In clinical practice we consider that when ACA-IgG levels reach >40 GPL an increased risk of a thrombotic event has to be taken into account. The discovery that some patients developed such high levels raised some concern about whether we should have treated these patients or not with antiaggregants. No clinical manifestations related to antiphospholipid antibody positivity were observed. More importantly we noted a real variation of the antibody levels over time. This behaviour might have been related to the anti-TNFα treatment which was given continuously, but a temporary activation of the B cells is a more realistic explanation. This led us to assess whether microbes or fungi might have been involved. It is well known that TNFα is crucial for the clearance of infectious agents.5,6 Our data suggest that this was indeed the case. In fact a temporal relationship was seen on all occasions but one in the etanercept group, and eradication of the infection led ACA levels to drop in the great majority of cases. In the control group a smaller percentage of patients developed an infection, and only in 60% could a temporal relationship between the appearance of ACA and infections be shown. This suggests that other immunological processes may favour the appearance of the antibodies during combination treatment. Certainly, in patients infected, antibiotics led to a normalisation of the antibodies.

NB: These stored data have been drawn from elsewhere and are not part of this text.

import Summits.QuantumFields.BalabanUV.Beta.SymRootedKernelReflection
import Summits.QuantumFields.BalabanUV.Beta.DshAn1
import Summits.QuantumFields.BalabanUV.Beta.E3ContactGenerator
import Summits.QuantumFields.BalabanUV.Beta.VhPieceReflection

/-!
# `BalabanUV.Beta.SymVhSliceReflectionAn1` — binder row D1, TABLES-SYM-LEAN step S2e #2 (hR, FIRST ORDER): **(V-r) OF THE ROOTS OF RECORD** —
# the three border letters `hVfm`, `hVmf`, `hVmm` of an1's first-order symmetrised table `symVhSAt ρ_c` against the SYMMETRISED bordered Hessian
# `bhK Lc + Dsh Lc`, contact `(Lc^{d+1})⁻¹ • diagK (ctGenM d (bhK Lc + Dsh Lc) α Lc κ′ u)`, VERBATIM, plus `hHr` restated: the four hR first-order
# binders of `RowD1JointEndSymReflTablesAn1S2(M).d1Drift_JsB12Sym_an1TablesS2_of_…` (ROOT F p288196 :121–:133 = ROOT G p293447 :121–:133) are theorems

HONEST FRAMING (cell charter, verbatim): «discharging `BetaPertH` makes Bałaban's UV stability UNCONDITIONAL — a real constructive-QFT
result; it is NOT the continuum limit and NOT the Clay problem.»  DERIVED cell leaf (pub-balaban β sub-cell, row BETA, lane an1, gen 43):
[folklore] entrywise algebra — sym twin of an2's `Beta.VhSliceReflectionScaled` §1–§2 / `Beta.DiagonalContact.conjV_bhKAt_ctGen_*` with
`bhKAt ρ_c ↦ bhK + Dsh` (an1 g40's `Beta.DshAn1` §2: the border of `bhK + Dsh` IS `±((d+1)!)⁻¹ symLinAvgAt ρ_c`), `ctGen ↦ ctGenM (bhK + Dsh)` (e3's
`Beta.E3ContactGenerator`), `ctE ↦ symCtE`, `vhSAt_bref ↦ symVhSAt_bref` (S2e #1).  No statement of Bałaban's papers is typed here, no `[cite:]`
tag, no `Prop` fact, no `BetaPertH`; NOT continuum; NOT Clay.  Nothing printed is asserted.

WHAT IS PROVED (`N ≥ 1`, centred root `ctr (d+1) N`, `q¹_sym = symLinKerAt`):
* §1 the border of `bhK N + Dsh N` in KERNEL currency: `inv_factorial_mul_symLinAvgAt_delta1` (`((d+1)!)⁻¹ symLinAvgAt ρ_c δ_{(β,y)} = N^{d+1} q¹_sym(β,y)`),
  **`symB_inl_inr`** `= −[proj z = 0] N^{d+1} q¹_sym(β,x)_{(m, z∕N)}`, **`symB_inr_inl`** `= [proj x = 0] N^{d+1} q¹_sym(β,z)_{(m, x∕N)}`, `symB_inr_inr = 0`;
* §2 THE IDENTITY on the three border blocks: **`conjV_symB_ctGenM_inl_inr/_inr_inl`** `conjV (bhK+Dsh) (diagK (ctGenM d (bhK+Dsh) α N κ′ u)) =
  −N^{d+1} · packVH (symCtE α N) N κ′ u` entrywise on `(inl, inr)`, `(inr, inl)`; `conjV_symB_diagK_inr_inr = 0`;
* §3 (dimension `n + 1`, `L` odd, `[NeZero L]`) the letters **`symVhSAt_bref_inl_inr/_inr_inl/_inr_inr`**:
  `symVhSAt ρ_c κ′ (bref α κ′ u) ab = (ε_{κ′} • refK (Φ L α) (symVhSAt ρ_c κ′ u + conjV (bhK L + Dsh L) ((L^{n+1})⁻¹ • diagK (ctGenM n (bhK L + Dsh L) α L κ′ u)))) ab`
  for the leg pairs `ab ∈ {(inl β, inr m), (inr m, inl β), (inr m, inr m′)}` and ALL `x z` (the field–field pair is NOT claimed: there the product
  chart carries the Wilson contact, cf. an2's `conjV_bhKAt_ctGen_inl_inl`; the roots of record do not ask for it at first order);
* §4 AT THE ROOT OF RECORD (`n + 1 = 4`, `ctr 4 Lc`, `Lc` odd): **`hVfm_sym`**, **`hVmf_sym`**, **`hVmm_sym`**, **`hHr_sym'`** — the binders `hVfm`
  `hVmf` `hVmm` `hHr` of `RowD1JointEndSymReflTablesAn1S2.d1Drift_JsB12Sym_an1TablesS2_of_bordMixLetters_reflTableLetters_D1Tel_D1Rep` (ROOT F, :121–:133) = of
  `RowD1JointEndSymReflTablesAn1S2M.d1Drift_JsB12Sym_an1TablesS2_of_bordMixWard_bordReflLetters_D1Tel_D1Rep` (ROOT G, :121–:133) with their statements VERBATIM (instantiation; `3 + 1 = 4` by `rfl`).

USE: an2's next root (ROOT H of the S2 series, over ROOT G p293447) may delete the four hR first-order binders by `hVfm_sym hLc`, `hVmf_sym hLc`, `hVmm_sym hLc`,
`hHr_sym' hLc` (or S2e #1's `hHr_sym hLc`).  Remaining displayed table letters after S2d + S2e: none of first order; see GAPS § C-an1-134.

Provenance: b2b-balaban β sub-cell, row BETA, lane an1 (W-supplier «AN1»), gen 43, 2026-08-21 (TABLES-SYM-LEAN S2e); over S2e #1, an1 g40's `Beta.DshAn1`
(`bhK_add_Dsh_inl_inr/_inr_inl`), e3's `Beta.E3ContactGenerator` (`ctGenM_inl/_inr`), an2's `Beta.DiagonalContact` (`conjV_diagK_apply`, `off_eq_zero_iff_proj`,
`blk_eq_quo`) and `Beta.VhPieceReflection` (`conjV_smul_right`) BY NAME — nothing of theirs re-typed.  Bib keys (locators only): Balaban1985Averaging, Balaban1987RG1.

VERSION v1 (2026-08-21, b2b-balaban-beta-an1-g43): new leaf (theorems only; `--kind proof`).
-/

open Finset
open scoped BigOperators Nat
open Literature.Probability.LatticeModels (Torus.proj)
open Literature.MathematicalPhysics.QuantumFieldTheory
open Literature.MathematicalPhysics.QuantumFieldTheory.Balaban1983to89
open Literature.MathematicalPhysics.QuantumFieldTheory.Balaban1983to89.Beta
open ExpKernelCalculus (MKer)
open AveragingContours (blk off)
open AveragingContoursRooted (ctr)
open AveragingHessianKernels (Bond packVH packVH_inl_inr packVH_inr_inl packVH_inl_inl packVH_inr_inr)
open KKTFluctuationKernel (delta1)
open LatticeForm (quo)
open OneStepResolventKernel (Fib)
open PolarizationSign (reflSign)
open KernelReflection (refK refK_apply)
open ResolventReflection (bref Φ Φ_r_inl Φ_r_inr Φ_s_inl Φ_s_inr)
open Summit.QuantumFields.BalabanUV.Beta.ChartConjugation (conjV)
open Summit.QuantumFields.BalabanUV.Beta.BorderedHessian (bhK bhK_inr_inr diagK conjV_diagK_apply off_eq_zero_iff_proj blk_eq_quo)
open Summit.QuantumFields.BalabanUV.Beta.SpineRooted (conjV_smul_right)
open Summit.QuantumFields.BalabanUV.Beta.DshAn1 (Dsh Dsh_inr_inr bhK_add_Dsh_inl_inr bhK_add_Dsh_inr_inl)
open Summit.QuantumFields.BalabanUV.Beta.E3ContactGenerator (ctGenM ctGenM_inl ctGenM_inr)
open Summit.QuantumFields.BalabanUV.Beta.SymmetrisedAxialPotential (symLinAvgAt)
open Summit.QuantumFields.BalabanUV.Beta.SymAveragingHessianCounts
open Summit.QuantumFields.BalabanUV.Beta.SymRootedKernelReflection (symCtE symVhSAt_bref symHessFFAt_reflect)

noncomputable section

namespace Summit.QuantumFields.BalabanUV.Beta.SymVhSliceReflectionAn1

variable {d : ℕ}

/-! ## §1 The symmetrised rooted border `bhK + Dsh` in KERNEL currency: `±L^{d+1} · q¹_sym` (an1 g40's `DshAn1` §2 + gen 41's bridge) -/

/-- [folklore] `((d+1)!)⁻¹ · symLinAvgAt ρ_c (δ_{(β,y)}) N m Y = N^{d+1} · q¹_sym(β, y)_{(m, Y)}` (gen 41's `symLinKerAt_eq_symLinAvgAt`; `delta1` by `rfl`). -/
theorem inv_factorial_mul_symLinAvgAt_delta1 {N : ℕ} [NeZero N] (β : Fin (d + 1)) (y : Fin (d + 1) → ℤ) (m : Fin (d + 1))
    (Y : Fin (d + 1) → ℤ) :
    ((d + 1) ! : ℝ)⁻¹ * symLinAvgAt (ctr (d + 1) N) (delta1 β y) N m Y
      = (N : ℝ) ^ (d + 1) * symLinKerAt (ctr (d + 1) N) N m Y (β, y) := by
  have hN : ((N : ℝ) ^ (d + 1)) ≠ 0 := pow_ne_zero _ (by exact_mod_cast NeZero.ne N)
  rw [symLinKerAt_eq_symLinAvgAt, ← mul_assoc, mul_inv_cancel₀ hN, one_mul]
  rfl

/-- [folklore] **FIELD–MULTIPLIER BORDER OF `bhK + Dsh`, kernel currency**: `= −[proj N z = 0] · N^{d+1} · q¹_sym(β, x)_{(m, z∕N)}`. -/
theorem symB_inl_inr {N : ℕ} [NeZero N] (x z : Fin (d + 1) → ℤ) (β m : Fin (d + 1)) :
    (bhK N + Dsh N : MKer (d + 1) (Fib d)) x z (Sum.inl β) (Sum.inr m)
      = if Torus.proj N z = 0 then -((N : ℝ) ^ (d + 1) * symLinKerAt (ctr (d + 1) N) N m (quo N z) (β, x)) else 0 := by
  rw [bhK_add_Dsh_inl_inr, inv_factorial_mul_symLinAvgAt_delta1]

/-- [folklore] **MULTIPLIER–FIELD BORDER OF `bhK + Dsh`, kernel currency**: `= [proj N x = 0] · N^{d+1} · q¹_sym(β, z)_{(m, x∕N)}`. -/
theorem symB_inr_inl {N : ℕ} [NeZero N] (x z : Fin (d + 1) → ℤ) (m β : Fin (d + 1)) :
    (bhK N + Dsh N : MKer (d + 1) (Fib d)) x z (Sum.inr m) (Sum.inl β)
      = if Torus.proj N x = 0 then (N : ℝ) ^ (d + 1) * symLinKerAt (ctr (d + 1) N) N m (quo N x) (β, z) else 0 := by
  rw [bhK_add_Dsh_inr_inl, inv_factorial_mul_symLinAvgAt_delta1]

/-- [folklore] The multiplier–multiplier block of `bhK + Dsh` vanishes. -/
theorem symB_inr_inr {N : ℕ} (x z : Fin (d + 1) → ℤ) (m m' : Fin (d + 1)) :
    (bhK N + Dsh N : MKer (d + 1) (Fib d)) x z (Sum.inr m) (Sum.inr m') = 0 := by
  rw [Pi.add_apply, Pi.add_apply, Pi.add_apply, Pi.add_apply, bhK_inr_inr, Dsh_inr_inr, add_zero]

/-! ## §2 THE IDENTITY: `conjV (bhK + Dsh) (diagK (ctGenM d (bhK + Dsh) α L κ′ u)) = −L^{d+1} · packVH E^sym_α` on the three border blocks
(sym twin of an2's `conjV_bhKAt_ctGen_inl_inr/inr_inl/inr_inr`, with e3's border-reading generator `ctGenM`) -/

/-- [folklore] **FIELD–MULTIPLIER BLOCK of the identity.** -/
theorem conjV_symB_ctGenM_inl_inr {N : ℕ} [NeZero N] (α κ' : Fin (d + 1)) (u x z : Fin (d + 1) → ℤ) (β μ : Fin (d + 1)) :
    conjV (bhK N + Dsh N) (diagK (ctGenM d (bhK N + Dsh N) α N κ' u)) x z (Sum.inl β) (Sum.inr μ)
      = -((N : ℝ) ^ (d + 1)) * packVH (symCtE α N) N κ' u x z (Sum.inl β) (Sum.inr μ) := by
  classical
  have hN : ((N : ℝ) ^ (d + 1)) ≠ 0 := pow_ne_zero _ (by exact_mod_cast NeZero.ne N)
  rw [conjV_diagK_apply, symB_inl_inr, packVH_inl_inr, ctGenM_inl, ctGenM_inr, symB_inr_inl]
  by_cases hz : off N z = 0
  · have hz' : Torus.proj N z = 0 := (off_eq_zero_iff_proj z).1 hz
    simp only [hz', hz, if_true, ← blk_eq_quo, symCtE]
    have e : (x = u ∧ β = κ' ∧ κ' = α) ↔ ((β, x) = (κ', u) ∧ β = α) :=
      ⟨fun h => ⟨by rw [h.1, h.2.1], h.2.1.trans h.2.2⟩, fun h => ⟨(Prod.mk.inj h.1).2, (Prod.mk.inj h.1).1,
        (Prod.mk.inj h.1).1.symm.trans h.2⟩⟩
    simp only [e]
    split_ifs <;> field_simp <;> ring
  · have hz' : ¬ Torus.proj N z = 0 := fun h => hz ((off_eq_zero_iff_proj z).2 h)
    rw [if_neg hz', if_neg hz, zero_mul, mul_zero]

/-- [folklore] **MULTIPLIER–FIELD BLOCK of the identity.** -/
theorem conjV_symB_ctGenM_inr_inl {N : ℕ} [NeZero N] (α κ' : Fin (d + 1)) (u x z : Fin (d + 1) → ℤ) (μ β : Fin (d + 1)) :
    conjV (bhK N + Dsh N) (diagK (ctGenM d (bhK N + Dsh N) α N κ' u)) x z (Sum.inr μ) (Sum.inl β)
      = -((N : ℝ) ^ (d + 1)) * packVH (symCtE α N) N κ' u x z (Sum.inr μ) (Sum.inl β) := by
  classical
  have hN : ((N : ℝ) ^ (d + 1)) ≠ 0 := pow_ne_zero _ (by exact_mod_cast NeZero.ne N)
  rw [conjV_diagK_apply, symB_inr_inl, packVH_inr_inl, ctGenM_inl, ctGenM_inr, symB_inr_inl]
  by_cases hx : off N x = 0
  · have hx' : Torus.proj N x = 0 := (off_eq_zero_iff_proj x).1 hx
    simp only [hx', hx, if_true, ← blk_eq_quo, symCtE]
    have e : (z = u ∧ β = κ' ∧ κ' = α) ↔ ((β, z) = (κ', u) ∧ β = α) :=
      ⟨fun h => ⟨by rw [h.1, h.2.1], h.2.1.trans h.2.2⟩, fun h => ⟨(Prod.mk.inj h.1).2, (Prod.mk.inj h.1).1,
        (Prod.mk.inj h.1).1.symm.trans h.2⟩⟩
    simp only [e]
    split_ifs <;> field_simp <;> ring
  · have hx' : ¬ Torus.proj N x = 0 := fun h => hx ((off_eq_zero_iff_proj x).2 h)
    rw [if_neg hx', if_neg hx, zero_mul, mul_zero]

/-- [folklore] **MULTIPLIER–MULTIPLIER BLOCK**: the contact vanishes there (and so does `packVH`). -/
theorem conjV_symB_diagK_inr_inr {N : ℕ} (g : (Fin (d + 1) → ℤ) → Fib d → ℝ) (x z : Fin (d + 1) → ℤ) (μ μ' : Fin (d + 1)) :
    conjV (bhK N + Dsh N) (diagK g) x z (Sum.inr μ) (Sum.inr μ') = 0 := by
  rw [conjV_diagK_apply, symB_inr_inr, zero_mul]

/-! ## §3 THE THREE (V-r) BORDER LETTERS at every dimension `n + 1` (centred root, `L` odd): `symVhSAt_bref` (S2e #1 §8) + §2 -/

section Letters

variable {n : ℕ} {L : ℕ} [NeZero L] (hL : Odd L)
include hL

/-- [folklore] **(V-r), FIELD–MULTIPLIER LEG PAIR** — the binder `hVfm` of the roots of record at `n + 1 = 4`:
`symVhSAt ρ_c κ′ (bref α κ′ u) (x, inl β; z, inr m) = (ε_{κ′} • refK (Φ L α) (symVhSAt ρ_c κ′ u + conjV (bhK L + Dsh L) ((L^{n+1})⁻¹ • diagK (ctGenM n (bhK L + Dsh L) α L κ′ u)))) (x, inl β; z, inr m)`. -/
theorem symVhSAt_bref_inl_inr (α κ' : Fin (n + 1)) (u x z : Fin (n + 1) → ℤ) (β m : Fin (n + 1)) :
    symVhSAt (ctr (n + 1) L) n L rfl κ' (bref α κ' u) x z (Sum.inl β) (Sum.inr m)
      = (reflSign α κ' • refK (Φ L α) (symVhSAt (ctr (n + 1) L) n L rfl κ' u
          + conjV (bhK L + Dsh L) ((((L : ℝ) ^ (n + 1))⁻¹) • diagK (ctGenM n (bhK L + Dsh L) α L κ' u))))
            x z (Sum.inl β) (Sum.inr m) := by
  have hN : ((L : ℝ) ^ (n + 1)) ≠ 0 := pow_ne_zero _ (by exact_mod_cast NeZero.ne L)
  rw [symVhSAt_bref hL]
  simp only [Pi.smul_apply, Pi.add_apply, Pi.sub_apply, smul_eq_mul, refK_apply, conjV_smul_right, Φ_r_inl, Φ_r_inr,
    conjV_symB_ctGenM_inl_inr]
  field_simp
  ring

/-- [folklore] **(V-r), MULTIPLIER–FIELD LEG PAIR** — the binder `hVmf`. -/
theorem symVhSAt_bref_inr_inl (α κ' : Fin (n + 1)) (u x z : Fin (n + 1) → ℤ) (m β : Fin (n + 1)) :
    symVhSAt (ctr (n + 1) L) n L rfl κ' (bref α κ' u) x z (Sum.inr m) (Sum.inl β)
      = (reflSign α κ' • refK (Φ L α) (symVhSAt (ctr (n + 1) L) n L rfl κ' u
          + conjV (bhK L + Dsh L) ((((L : ℝ) ^ (n + 1))⁻¹) • diagK (ctGenM n (bhK L + Dsh L) α L κ' u))))
            x z (Sum.inr m) (Sum.inl β) := by
  have hN : ((L : ℝ) ^ (n + 1)) ≠ 0 := pow_ne_zero _ (by exact_mod_cast NeZero.ne L)
  rw [symVhSAt_bref hL]
  simp only [Pi.smul_apply, Pi.add_apply, Pi.sub_apply, smul_eq_mul, refK_apply, conjV_smul_right, Φ_r_inl, Φ_r_inr,
    conjV_symB_ctGenM_inr_inl]
  field_simp
  ring

omit [NeZero L] in
/-- [folklore] **(V-r), MULTIPLIER–MULTIPLIER LEG PAIR** — the binder `hVmm` (both sides vanish). -/
theorem symVhSAt_bref_inr_inr (α κ' : Fin (n + 1)) (u x z : Fin (n + 1) → ℤ) (m m' : Fin (n + 1)) :
    symVhSAt (ctr (n + 1) L) n L rfl κ' (bref α κ' u) x z (Sum.inr m) (Sum.inr m')
      = (reflSign α κ' • refK (Φ L α) (symVhSAt (ctr (n + 1) L) n L rfl κ' u
          + conjV (bhK L + Dsh L) ((((L : ℝ) ^ (n + 1))⁻¹) • diagK (ctGenM n (bhK L + Dsh L) α L κ' u))))
            x z (Sum.inr m) (Sum.inr m') := by
  rw [symVhSAt_bref hL]
  simp only [Pi.smul_apply, Pi.add_apply, Pi.sub_apply, smul_eq_mul, refK_apply, conjV_smul_right, Φ_r_inr,
    conjV_symB_diagK_inr_inr, symVhSAt, packVH_inr_inr, mul_zero, sub_zero, add_zero]

end Letters

/-! ## §4 AT THE ROOT OF RECORD (`n + 1 = 4`, `ctr 4 Lc`, `Lc` odd): the four hR first-order binders of
`RowD1JointEndSymReflTablesAn1S2(M).d1Drift_JsB12Sym_an1TablesS2_of_…`, VERBATIM -/

section Record

variable {Lc : ℕ} [NeZero Lc] (hLc : Odd Lc)
include hLc

/-- [folklore] **`hVfm` IS A THEOREM.** -/
theorem hVfm_sym : ∀ (α κ' : Fin 4) (u x z : Fin 4 → ℤ) (β m : Fin 4),
    symVhSAt (ctr 4 Lc) 3 Lc rfl κ' (bref α κ' u) x z (Sum.inl β) (Sum.inr m)
      = (reflSign α κ' • refK (Φ (d := 3) Lc α) (symVhSAt (ctr 4 Lc) 3 Lc rfl κ' u
          + conjV (bhK (d := 3) Lc + Dsh Lc) ((((Lc : ℝ) ^ 4)⁻¹) • diagK (ctGenM 3 (bhK Lc + Dsh Lc) α Lc κ' u))))
            x z (Sum.inl β) (Sum.inr m) :=
  fun α κ' u x z β m => symVhSAt_bref_inl_inr hLc α κ' u x z β m

/-- [folklore] **`hVmf` IS A THEOREM.** -/
theorem hVmf_sym : ∀ (α κ' : Fin 4) (u x z : Fin 4 → ℤ) (m β : Fin 4),
    symVhSAt (ctr 4 Lc) 3 Lc rfl κ' (bref α κ' u) x z (Sum.inr m) (Sum.inl β)
      = (reflSign α κ' • refK (Φ (d := 3) Lc α) (symVhSAt (ctr 4 Lc) 3 Lc rfl κ' u
          + conjV (bhK (d := 3) Lc + Dsh Lc) ((((Lc : ℝ) ^ 4)⁻¹) • diagK (ctGenM 3 (bhK Lc + Dsh Lc) α Lc κ' u))))
            x z (Sum.inr m) (Sum.inl β) :=
  fun α κ' u x z m β => symVhSAt_bref_inr_inl hLc α κ' u x z m β

omit [NeZero Lc] in
/-- [folklore] **`hVmm` IS A THEOREM.** -/
theorem hVmm_sym : ∀ (α κ' : Fin 4) (u x z : Fin 4 → ℤ) (m m' : Fin 4),
    symVhSAt (ctr 4 Lc) 3 Lc rfl κ' (bref α κ' u) x z (Sum.inr m) (Sum.inr m')
      = (reflSign α κ' • refK (Φ (d := 3) Lc α) (symVhSAt (ctr 4 Lc) 3 Lc rfl κ' u
          + conjV (bhK (d := 3) Lc + Dsh Lc) ((((Lc : ℝ) ^ 4)⁻¹) • diagK (ctGenM 3 (bhK Lc + Dsh Lc) α Lc κ' u))))
            x z (Sum.inr m) (Sum.inr m') :=
  fun α κ' u x z m m' => symVhSAt_bref_inr_inr hLc α κ' u x z m m'

omit [NeZero Lc] in
/-- [folklore] **`hHr` IS A THEOREM** (S2e #1's `symHessFFAt_reflect` at `n + 1 = 4`, `N = Lc`; restated here so the four hR first-order
letters of the roots of record sit in one module). -/
theorem hHr_sym' : ∀ (α μ : Fin 4) (y : Fin 4 → ℤ),
    symHessFFAt (ctr 4 Lc) Lc μ (bref α μ y) = reflSign α μ • refK (Φ (d := 3) Lc α) (symHessFFAt (ctr 4 Lc) Lc μ y) :=
  fun α μ y => symHessFFAt_reflect hLc Lc α μ y

end Record

end Summit.QuantumFields.BalabanUV.Beta.SymVhSliceReflectionAn1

It is known that nasal colonisation with Staph aureus is common, it can occur in 15–44% of the general population and is usually without ill effects.7,8 In our patients with rheumatoid arthritis the incidence of positive carriage of infection fell within this range. All the patients with a high number of colonies and a low grade fever, had improved overall health (no more fever, improvement of the number of swollen joints) and improved laboratory parameters after treatment with the antibiotics. These results suggest that in our patients, as found in Wegener's disease,9 eradication of Staph aureus infection had a significant effect.

A possible explanation of why the infection can lead to the appearance of ACA might be found in the bacterial DNA, which is enriched in unmethylated CpG motifs.10 CpG motifs can activate CD86 expression, interleukin 6 synthesis by B cells, and interferon γ by natural killer and T helper 1 cells.11–13 These motifs expressed by Staphylococcus DNA (as well as by E coli DNA) may well act as activators of B cells once TNFα is blocked by the biological agent. The prompt decrease of ACA-IgG synthesis after bacterial eradication strongly supports the involvement of infection in our patients.